ナポレオンがロシア遠征で不在の間に起きたマレ将軍の反乱は、クラルクの決して明晰でない頭脳を吹き飛ばした。彼は反乱を予見できなかっただけでなく、反乱勃発した後のそれを抑え込めなかった。他のより機敏な者たちによって反乱が完全に鎮圧された後になって、俄然クラルクはその反乱者の処罰にやる気を見せ始めた。この腰抜けは、常に卑怯であり、また冷酷だった。この男は血の報復に熱中するあまり、ナポレオンの寵愛を失ってしまった。

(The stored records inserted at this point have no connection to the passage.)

import Literature.NumberTheory.LFunctions.KloostermanPrimePower
import Mathlib.NumberTheory.DirichletCharacter.GaussSum
import Mathlib.NumberTheory.DirichletCharacter.Bounds
import Mathlib.Analysis.Fourier.ZMod
import Mathlib.GroupTheory.FiniteAbelian.Duality
import Mathlib.NumberTheory.MulChar.Duality
import Mathlib.RingTheory.RootsOfUnity.AlgebraicallyClosed
import Mathlib.FieldTheory.IsAlgClosed.Basic
import Mathlib.Analysis.Complex.Polynomial.Basic
import Mathlib.NumberTheory.Basic
import HarnessLib

/-!
# The wild characters of conductor `p^m`: orthogonality, support, and Gauss-sum averages

Topic `NumberTheory/EllipticCurves` (the character family of the `p`-adic `L`-function,
Mazur–Tate–Teitelbaum 1986, §I.13–I.14; companion of `PAdicLFunctionInterpolationProofs`).
Fix a prime `p` and `m ≥ 1`. The **wild characters of conductor `p^m`** are the primitive,
even Dirichlet characters mod `p^m` of `p`-power order (`wildChars p m`, a `Finset`) — exactly
the characters of `(ℤ/p^mℤ)ˣ` which are characters of `Γ = ℤ_p^×/torsion` and have conductor
`p^m`, i.e. (up to the embeddings `ℚ̄ → ℂ`, `ℚ̄ → ℂ_p` of `PAdicLFunctionProofs`) the
characters `χ` at which `L_p(E, T)` interpolates `L(E, χ̄, 1)` (`IsPAdicLFunctionOf`, stated
for `ℂ_p`-valued characters). This file proves the finite harmonic analysis of this family needed for
the first moment of `L(f ⊗ χ, 1)` over it (`PAdicLFunctionMomentProofs`):

* `even_and_ppow_iff_trivial_on_teichmuller`, `isPrimitive_iff_exists_reductionKer`,
  `mem_wildChars_iff`: `χ ∈ 𝔛_m` iff `χ` is trivial on `T = {x : x^{p-1} = ±1}` and
  non-trivial on `K = ker (mod p^{m-1})`.
* `sum_wildChars_apply_eq_zero` (**orthogonality**): `∑_{χ ∈ 𝔛_m} χ(u) = 0` unless
  `u ∈ H = T·K`, by duality for `(ℤ/p^m)ˣ / H` (Mathlib
  `CommGroup.exists_apply_ne_one_of_hasEnoughRootsOfUnity`); hence the support of
  `n ↦ ∑_χ χ(n)` is contained in `{n : n^{2(p-1)} ≡ 1 (mod p^{m-1})}`
  (`pow_eq_one_of_sum_wildChars_ne_zero`), a union of at most `4p` classes
  (`card_filter_pow_eq_one_le`, a Hensel-type count) — at most `4p²` residues mod `p^m`
  (`card_support_sum_wildChars_le`).
* `sum_wildChars_mul_gaussSum_sq_eq`, `norm_sum_wildChars_mul_gaussSum_sq_le` (**the family
  average of the root numbers**): for a unit `y`,
  `∑_{χ ∈ 𝔛_m} χ(y) τ(χ)² = ∑_{h ∈ supp} (∑_χ χ(h)) · S(1, h y⁻¹; p^m)` is a short sum of
  Kloosterman sums, so `‖·‖ ≤ 4p² · #𝔛_m · 4 p^{⌈m/2⌉}` by the elementary Kloosterman bound
  `norm_kloostermanSum_one_le` — square-root cancellation in the conductor. In Rohrlich 1984,
  §3–4, the corresponding step (for the Galois average) is done with explicit Gauss sums.

(`τ(χ) τ(χ̄) = χ(-1) p^m` for primitive `χ`, needed by the consumer, is the existing
`Literature.NumberTheory.Sieve.LargeSieve.gaussSum_mul_gaussSum_inv` of `Sieve/LargeSieveCharacters`.)

## References

* B. Mazur, J. Tate, J. Teitelbaum, *On `p`-adic analogues of the conjectures of Birch and
  Swinnerton-Dyer*, Invent. Math. 84 (1986), §I.13–I.14.
* D. E. Rohrlich, *On `L`-functions of elliptic curves and cyclotomic towers*, Invent. Math. 75
  (1984), 409–423, §3–4.
* L. C. Washington, *Introduction to cyclotomic fields*, GTM 83, §7.2.
* T. M. Apostol, *Introduction to analytic number theory*, Thm. 8.15 (`|τ(χ)|² = N`).
-/

noncomputable section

クラルクはずる賢い男だった。とは言え自分の利益に関しては知恵が回るが、他のすべてのことには愚鈍であった彼は、恩人ナポレオンの運命の衰退を用心深く観察していた。フランス軍が劣勢との報が入れば、ナポレオンの不在を預かる摂政皇后マリア・ルイーザの前に姿を見せなくなったかと思うと、フランス軍勝利の報がもたらされたら、皇后の前に興奮した様子で馳せ参じた。彼は復位したルイ18世に臣従し、その見返りとして貴族入りした。主人と同様、政治信条さえも軽々と変えていた。ナポレオンの下では、独裁政治を支持しており、ルイ18世の下では、貴族院議員として「王と法は同じものであり、一方が望むことは、他方が望むことである」と高らかに言い張った。1815年にナポレオンがエルバ島を脱出してフランス本土に上陸した時、クラルクはナポレオンはどうしたらよいか途方に暮れた。ルイ18世はスルトを陸軍大臣から罷免し、クラルクを代わりに任命したが、ナポレオンが再び失脚することがなければ、国王との結びつきなど何の役にも立たなかっただろう。 タレーランが国王側についているのを見て、その行く末を疑う者は果たしていただろうか?クラルクはもはや逡巡せず、ルイ18世の後を追ってヘントに向かった。

ブルボンが再度復古すると、フェルトレ公爵は再び陸軍大臣の任に就き、軍部に大きな損害を与えたことで、彼の行政能力の如何を証明した。1817年には解任されたが、フランス元帥となり、ルーアンの第15師団の総督に任命された。しかし、長くその名誉ある地位に留まることはできなかった。相当な財産と悪評を後に残し、クラルクは1818年に死去する。